- [TRY IT] Look through the data below for the line with "have hcorner : ∀", and transcribe it exactly together with each line after it up to and including the line with "set q₂ : Fin". Give nothing else.

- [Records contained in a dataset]
import Summits.ValiantsHypothesis.ValiantsHypothesis.Theorems.LacunarySymmetroidMatrixDescartesCensusCircuitRow
import Summits.ValiantsHypothesis.ValiantsHypothesis.Theorems.LacunarySymmetroidMatrixDescartesCensusFlankRow

/-!
# `MatrixDescartes` census — W4 boundary layer: the CIRCUIT TRIPLE ROW of a fewnomial at most one below Descartes-sharp

HONEST FRAMING.  Object-search cell `pub-symmetroid`, item `DoorA26 = PosRootLawAt 2 6 19` (stmt-ValiantsHypothesis-19979, OPEN,
typed, never asserted).  Companion of `…CensusCircuitRow` (the circuit number of one trinomial) and `…CensusFlankRow`
(`countP_posRoots_le_countP_twists`, Euler twists with multiplicity).  The boundary face-row LPs of the cell (engine-2 g26/g27
FACELP, engine-1 g24's corrected second seat; table of record v2 = «THEOREM GB ∪ LP∩», R1842) rest on ONE row family besides the
letter identities: for a fewnomial `F = Σ_{t<n} c_t X^{e_t}` with the Descartes-sharp count (here: at least `n − 2` positive roots
with multiplicity suffice) and three positions `e_r < e_s < e_u`, killing the other `n − 3` exponents leaves a trinomial with a
positive root, whence — when its outer coefficients share a sign — the CIRCUIT inequality
`(p+q)^{p+q} |c_r M_r|^q |c_u M_u|^p ≤ |c_s M_s|^{p+q} q^q p^p` (`M_t` the integer twist multipliers, `p = e_s − e_r`,
`q = e_u − e_s`).  This file proves exactly that, generically in `n, e, c, r, s, u` (`circuit_triple_row`): the kernel form of the
CORRECTED triple row (custody note TRIPLEROW-ERRATUM-E1G24: the row filed before 2026-08-27 used the `p = q` constant for all
triples).  A tool: it kills nothing by itself; typing an LP∩ kill would instantiate it once per weighted triple row and combine the
rows (in logarithms) with the alone / collision identities.  Nothing here bounds `ζ_sym(2,6)`, decides `DoorA26`, or bears on
`MatrixDescartes` (stmt-ValiantsHypothesis-18050) / `VP ≠ VNP`.
-/

-- `Summit.ValiantsHypothesis.ValiantsHypothesis.…` repeats a component by the D-0017 layout
-- (single-conjunct summit), which the `dupNamespace` linter flags; the name is mandated.
set_option linter.dupNamespace false

namespace Summit.ValiantsHypothesis.ValiantsHypothesis.Theorems.LacunarySymmetroidMatrixDescartes.Census

open Polynomial Finset
open scoped BigOperators Polynomial

/-- **CIRCUIT TRIPLE ROW (kernel form of the corrected face-row LP row).**  Let `F = Σ_{t<n} c_t X^{e_t}` have at least
`n − 2` positive roots counted with multiplicity (e.g. a Descartes-sharp `n`-nomial), and let `r, s, u < n` be three indices with
`e_r < e_s < e_u`.  Killing the other `n − 3` exponents by Euler twists (`countP_posRoots_le_countP_twists`) multiplies `c_t` by
`M_t = Π_{v ∉ {r,s,u}} (e_t − e_v)` and leaves a trinomial with a positive root; if its outer coefficients have the same sign
(`(c_r M_r)(c_u M_u) > 0` — automatic for a sharp form, here a hypothesis) the circuit row holds:
`(p+q)^{p+q} |c_r M_r|^q |c_u M_u|^p ≤ |c_s M_s|^{p+q} q^q p^p`, `p = e_s − e_r`, `q = e_u − e_s`
(`circuit_row_abs_of_posRoot`).  This is the row `(p+q)Y_s − qY_r − pY_u ≥ log K` of the CORRECTED boundary face-row LP
(TRIPLEROW-ERRATUM-E1G24) for ANY spacing. [cite: IlimanDewolff2016, Theorem 3.8 (n = 1)] -/
theorem circuit_triple_row (n : ℕ) (e : ℕ → ℕ) (c : ℕ → ℝ) (r s u : ℕ) (hr : r < n) (hs : s < n) (hu : u < n)
    (hers : e r < e s) (hesu : e s < e u)
    (hZ : n - 2 ≤ (∑ t ∈ range n, C (c t) * X ^ (e t) : ℝ[X]).roots.countP (fun x => 0 < x))
    (hAD : 0 < (c r * ∏ v ∈ (range n) \ {r, s, u}, ((e r : ℝ) - e v)) * (c u * ∏ v ∈ (range n) \ {r, s, u}, ((e u : ℝ) - e v))) :
    (((e u - e r : ℕ) : ℝ)) ^ (e u - e r)
        * (|c r * ∏ v ∈ (range n) \ {r, s, u}, ((e r : ℝ) - e v)| ^ (e u - e s)
          * |c u * ∏ v ∈ (range n) \ {r, s, u}, ((e u : ℝ) - e v)| ^ (e s - e r))
      ≤ |c s * ∏ v ∈ (range n) \ {r, s, u}, ((e s : ℝ) - e v)| ^ (e u - e r)
        * ((((e u - e s : ℕ) : ℝ)) ^ (e u - e s) * (((e s - e r : ℕ) : ℝ)) ^ (e s - e r)) := by
  classical
  have hrs : r ≠ s := fun h => by rw [h] at hers; exact lt_irrefl _ hers
  have hsu : s ≠ u := fun h => by rw [h] at hesu; exact lt_irrefl _ hesu
  have hru : r ≠ u := fun h => by rw [h] at hers; exact lt_irrefl _ (hers.trans hesu)
  set U : Finset ℕ := (range n) \ {r, s, u} with hU
  set M : ℕ → ℝ := fun t => ∏ v ∈ U, ((e t : ℝ) - e v) with hM
  -- the kill set has `n − 3` elements
  have hsub : ({r, s, u} : Finset ℕ) ⊆ range n := by
    intro t ht
    simp only [mem_insert, mem_singleton] at ht
    rcases ht with rfl | rfl | rfl <;> simpa using ‹_›
  have hcard3 : ({r, s, u} : Finset ℕ).card = 3 := by
    rw [card_insert_of_notMem (by simp [hrs, hru]), card_insert_of_notMem (by simp [hsu]), card_singleton]
  have hUcard : U.card = n - 3 := by
    rw [hU, card_sdiff_of_subset hsub, card_range, hcard3]
  -- twists
  have step := countP_posRoots_le_countP_twists n e c U
  rw [hUcard] at step
  -- the residual is the trinomial on `{r, s, u}`
  have hres : (∑ t ∈ range n, C (c t * ∏ v ∈ U, ((e t : ℝ) - e v)) * X ^ (e t) : ℝ[X])
      = C (c r * M r) * X ^ (e r) + C (c s * M s) * X ^ (e s) + C (c u * M u) * X ^ (e u) := by
    rw [← Finset.sum_subset hsub]
    · rw [sum_insert (by simp [hrs, hru]), sum_insert (by simp [hsu]), sum_singleton]
      ring
    · intro t ht hnot
      have htU : t ∈ U := by rw [hU, mem_sdiff]; exact ⟨ht, hnot⟩
      rw [Finset.prod_eq_zero htU (sub_self _), mul_zero, map_zero, zero_mul]
  rw [hres] at step
  -- the trinomial has a positive root
  have hroot : 0 < ((C (c r * M r) * X ^ (e r) + C (c s * M s) * X ^ (e s) + C (c u * M u) * X ^ (e u) : ℝ[X]).roots.countP
      (fun x => 0 < x)) := by
    have h3 : 3 ≤ n := by omega
    omega
  -- exponents in circuit form
  have e1 : e s = e r + (e s - e r) := by omega
  have e2 : e u = e r + (e s - e r) + (e u - e s) := by omega
  have epq : e u - e r = (e s - e r) + (e u - e s) := by omega
  rw [e1, e2] at hroot
  have key := circuit_row_abs_of_posRoot (c r * M r) (c s * M s) (c u * M u) (e r) (e s - e r) (e u - e s) hAD
    (by omega) (by omega) hroot
  rw [epq]
  push_cast
  convert key using 2
  push_cast
  ring

end Summit.ValiantsHypothesis.ValiantsHypothesis.Theorems.LacunarySymmetroidMatrixDescartes.Census
/-! ## The expansion -/

/-- **Multilinear expansion, inductive form.** For `α, β > 1` real algebraic, a unit family `U`
(`U w` an integrand-`1` representation on the unit box of the word `w`) and exponent vectors
`p, q` with non-empty edges which are ALREADY unit letters off the finite set `T`: the class of
the origin box `(p, q)` is `∑_w (∏_j (if w_j then q_j else p_j)) • [U w]`. Induction on `T`.
[folklore] -/
theorem toric_expand_aux (hEx : (∀ (n : ℕ) (a b : Fin n → ℝ), (∀ j, 0 < a j) → (∀ j, IsAlgebraic ℚ (a j)) → (∀ j, IsAlgebraic ℚ (b j)) → ∃ r : KZ.IntegralRep (n + 1), r.domain = {p : Fin (n + 1) → ℝ | (∀ j : Fin n, a j < p (Fin.castSucc j) ∧ p (Fin.castSucc j) < b j) ∧ 0 < p (Fin.last n) ∧ p (Fin.last n) * ∏ j : Fin n, p (Fin.castSucc j) < 1} ∧ r.integrand = fun _ => 1)) (hCut : (∀ (n : ℕ) (a b : Fin n → ℝ) (j : Fin n) (c : ℝ), IsAlgebraic ℚ c → a j ≤ c → c ≤ b j → ∀ (r r₁ r₂ : KZ.IntegralRep (n + 1)), r.domain = {p : Fin (n + 1) → ℝ | (∀ j : Fin n, a j < p (Fin.castSucc j) ∧ p (Fin.castSucc j) < b j) ∧ 0 < p (Fin.last n) ∧ p (Fin.last n) * ∏ j : Fin n, p (Fin.castSucc j) < 1} → r₁.domain = {p : Fin (n + 1) → ℝ | (∀ i : Fin n, a i < p (Fin.castSucc i) ∧ p (Fin.castSucc i) < Function.update b j c i) ∧ 0 < p (Fin.last n) ∧ p (Fin.last n) * ∏ i : Fin n, p (Fin.castSucc i) < 1} → r₂.domain = {p : Fin (n + 1) → ℝ | (∀ i : Fin n, Function.update a j c i < p (Fin.castSucc i) ∧ p (Fin.castSucc i) < b i) ∧ 0 < p (Fin.last n) ∧ p (Fin.last n) * ∏ i : Fin n, p (Fin.castSucc i) < 1} → (∀ p ∈ r.domain, r.integrand p = 1) → (∀ p ∈ r₁.domain, r₁.integrand p = 1) → (∀ p ∈ r₂.domain, r₂.integrand p = 1) → KZ.of r - KZ.of r₁ - KZ.of r₂ ∈ KZ.relations)) (hScale : (∀ (n : ℕ) (a b l : Fin n → ℝ), (∀ j, 0 < l j) → (∀ j, IsAlgebraic ℚ (l j)) → ∀ (r r' : KZ.IntegralRep (n + 1)), r.domain = {p : Fin (n + 1) → ℝ | (∀ j : Fin n, a j < p (Fin.castSucc j) ∧ p (Fin.castSucc j) < b j) ∧ 0 < p (Fin.last n) ∧ p (Fin.last n) * ∏ j : Fin n, p (Fin.castSucc j) < 1} → r'.domain = {p : Fin (n + 1) → ℝ | (∀ j : Fin n, l j * a j < p (Fin.castSucc j) ∧ p (Fin.castSucc j) < l j * b j) ∧ 0 < p (Fin.last n) ∧ p (Fin.last n) * ∏ j : Fin n, p (Fin.castSucc j) < 1} → (∀ p ∈ r.domain, r.integrand p = 1) → (∀ p ∈ r'.domain, r'.integrand p = 1) → KZ.of r - KZ.of r' ∈ KZ.relations)) {n : ℕ}
    {α β : ℝ} (hα : 1 < α) (hβ : 1 < β) (hαa : IsAlgebraic ℚ α) (hβa : IsAlgebraic ℚ β)
    (U : (Fin n → Bool) → KZ.IntegralRep (n + 1))
    (hUd : ∀ w, (U w).domain = {ξ : Fin (n + 1) → ℝ | (∀ ι : Fin n, (fun _ => (1:ℝ)) ι < ξ (Fin.castSucc ι) ∧ ξ (Fin.castSucc ι) < (fun j => if w j = true then β else α) ι) ∧ 0 < ξ (Fin.last n) ∧ ξ (Fin.last n) * ∏ ι : Fin n, ξ (Fin.castSucc ι) < 1})
    (hU : ∀ w, ∀ x ∈ (U w).domain, (U w).integrand x = 1) (T : Finset (Fin n)) :
    ∀ (p q : Fin n → ℤ), (∀ j, 1 < α ^ p j * β ^ q j) →
      (∀ j, j ∉ T → (p j = 1 ∧ q j = 0) ∨ (p j = 0 ∧ q j = 1)) →
      ∀ (r : KZ.IntegralRep (n + 1)), r.domain = {ξ : Fin (n + 1) → ℝ | (∀ ι : Fin n, (fun _ => (1:ℝ)) ι < ξ (Fin.castSucc ι) ∧ ξ (Fin.castSucc ι) < (fun j => α ^ p j * β ^ q j) ι) ∧ 0 < ξ (Fin.last n) ∧ ξ (Fin.last n) * ∏ ι : Fin n, ξ (Fin.castSucc ι) < 1} →
      (∀ x ∈ r.domain, r.integrand x = 1) →
      (QuotientAddGroup.mk' KZ.relations) (KZ.of r) = ∑ w : Fin n → Bool, (∏ j, (if w j = true then q j else p j)) • (QuotientAddGroup.mk' KZ.relations) (KZ.of (U w)) := by
  have hα0 : 0 < α := one_pos.trans hα
  have hβ0 : 0 < β := one_pos.trans hβ
  induction T using Finset.induction_on with
  | empty =>
    intro p q _hpq hunit r hrd hr
    have hunit' : ∀ j, (p j = 1 ∧ q j = 0) ∨ (p j = 0 ∧ q j = 1) := fun j => hunit j (by simp)
    simp_rw [toric_coeff_unit p q hunit', ite_smul, one_smul, zero_smul, Finset.sum_ite_eq',
      Finset.mem_univ, if_true]
    refine toric_mk_eq_of_domain_eq ?_ hr (hU _)
    rw [hrd, hUd]
    have hcorner : ∀ j, α ^ p j * β ^ q j = if decide (p j = 0) = true then β else α := by
      intro j
      rcases hunit' j with ⟨h1, h2⟩ | ⟨h1, h2⟩ <;> simp [h1, h2]
    ext x
    simp only [mem_setOf_eq, hcorner]
  | insert m T hmT ih =>
    intro p q hpq hunit r hrd hr
    -- the context vector and its algebraicity
    have hca : ∀ j, IsAlgebraic ℚ (α ^ p j * β ^ q j) := fun j => (toric_isAlgebraic_zpow hαa _).mul (toric_isAlgebraic_zpow hβa _)
    -- the two unit-letter neighbours in coordinate m
    set p₁ : Fin n → ℤ := Function.update p m 1 with hp₁
    set q₁ : Fin n → ℤ := Function.update q m 0 with hq₁
    set p₂ : Fin n → ℤ := Function.update p m 0 with hp₂
    set q₂ : Fin n → ℤ := Function.update q m 1 with hq₂
    have hc₁ : ∀ j, α ^ p₁ j * β ^ q₁ j = Function.update (fun j => α ^ p j * β ^ q j) m α j := by
      intro j
      rcases eq_or_ne j m with rfl | h
      · simp [hp₁, hq₁]
      · simp [hp₁, hq₁, Function.update_of_ne h]
    have hc₂ : ∀ j, α ^ p₂ j * β ^ q₂ j = Function.update (fun j => α ^ p j * β ^ q j) m β j := by
      intro j
      rcases eq_or_ne j m with rfl | h
      · simp [hp₂, hq₂]
      · simp [hp₂, hq₂, Function.update_of_ne h]
    have hpq₁ : ∀ j, 1 < α ^ p₁ j * β ^ q₁ j := by
      intro j; rw [hc₁]
      rcases eq_or_ne j m with rfl | h
      · simpa using hα
      · simpa [Function.update_of_ne h] using hpq j
    have hpq₂ : ∀ j, 1 < α ^ p₂ j * β ^ q₂ j := by
      intro j; rw [hc₂]
      rcases eq_or_ne j m with rfl | h
      · simpa using hβ
      · simpa [Function.update_of_ne h] using hpq j
    have hunit₁ : ∀ j, j ∉ T → (p₁ j = 1 ∧ q₁ j = 0) ∨ (p₁ j = 0 ∧ q₁ j = 1) := by
      intro j hj
      rcases eq_or_ne j m with rfl | h
      · left; simp [hp₁, hq₁]
      · simpa [hp₁, hq₁, Function.update_of_ne h] using hunit j (by simp [h, hj])
    have hunit₂ : ∀ j, j ∉ T → (p₂ j = 1 ∧ q₂ j = 0) ∨ (p₂ j = 0 ∧ q₂ j = 1) := by
      intro j hj
      rcases eq_or_ne j m with rfl | h
      · right; simp [hp₂, hq₂]
      · simpa [hp₂, hq₂, Function.update_of_ne h] using hunit j (by simp [h, hj])
    -- representations on the two neighbours
    obtain ⟨u₁, hu₁d, hu₁i⟩ := hEx n (fun _ => (1:ℝ)) (fun j => α ^ p₁ j * β ^ q₁ j)
      (fun _ => one_pos) (fun _ => isAlgebraic_one) (fun j => (toric_isAlgebraic_zpow hαa _).mul (toric_isAlgebraic_zpow hβa _))
    obtain ⟨u₂, hu₂d, hu₂i⟩ := hEx n (fun _ => (1:ℝ)) (fun j => α ^ p₂ j * β ^ q₂ j)
      (fun _ => one_pos) (fun _ => isAlgebraic_one) (fun j => (toric_isAlgebraic_zpow hαa _).mul (toric_isAlgebraic_zpow hβa _))
    have hu₁i' : ∀ x ∈ u₁.domain, u₁.integrand x = 1 := fun x _ => by rw [hu₁i]
    have hu₂i' : ∀ x ∈ u₂.domain, u₂.integrand x = 1 := fun x _ => by rw [hu₂i]
    -- one-coordinate expansion at m
    have hcoord : (QuotientAddGroup.mk' KZ.relations) (KZ.of r) = p m • (QuotientAddGroup.mk' KZ.relations) (KZ.of u₁) + q m • (QuotientAddGroup.mk' KZ.relations) (KZ.of u₂) := by
      refine toric_coord hEx hCut hScale (fun j => α ^ p j * β ^ q j) hca m hα hβ hαa hβa
        (p m) (q m) (hpq m) u₁ u₂ r ?_ hu₁i' ?_ hu₂i' ?_ hr
      · rw [hu₁d]; ext x; simp only [mem_setOf_eq, hc₁]
      · rw [hu₂d]; ext x; simp only [mem_setOf_eq, hc₂]
      · rw [hrd, Function.update_eq_self]
    rw [hcoord, ih p₁ q₁ hpq₁ hunit₁ u₁ hu₁d hu₁i', ih p₂ q₂ hpq₂ hunit₂ u₂ hu₂d hu₂i',
      toric_rhs_split p q m]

- [FINISHED TASK]
    have hcorner : ∀ j, α ^ p j * β ^ q j = if decide (p j = 0) = true then β else α := by
      intro j
      rcases hunit' j with ⟨h1, h2⟩ | ⟨h1, h2⟩ <;> simp [h1, h2]
    ext x
    simp only [mem_setOf_eq, hcorner]
  | insert m T hmT ih =>
    intro p q hpq hunit r hrd hr
    -- the context vector and its algebraicity
    have hca : ∀ j, IsAlgebraic ℚ (α ^ p j * β ^ q j) := fun j => (toric_isAlgebraic_zpow hαa _).mul (toric_isAlgebraic_zpow hβa _)
    -- the two unit-letter neighbours in coordinate m
    set p₁ : Fin n → ℤ := Function.update p m 1 with hp₁
    set q₁ : Fin n → ℤ := Function.update q m 0 with hq₁
    set p₂ : Fin n → ℤ := Function.update p m 0 with hp₂
    set q₂ : Fin n → ℤ := Function.update q m 1 with hq₂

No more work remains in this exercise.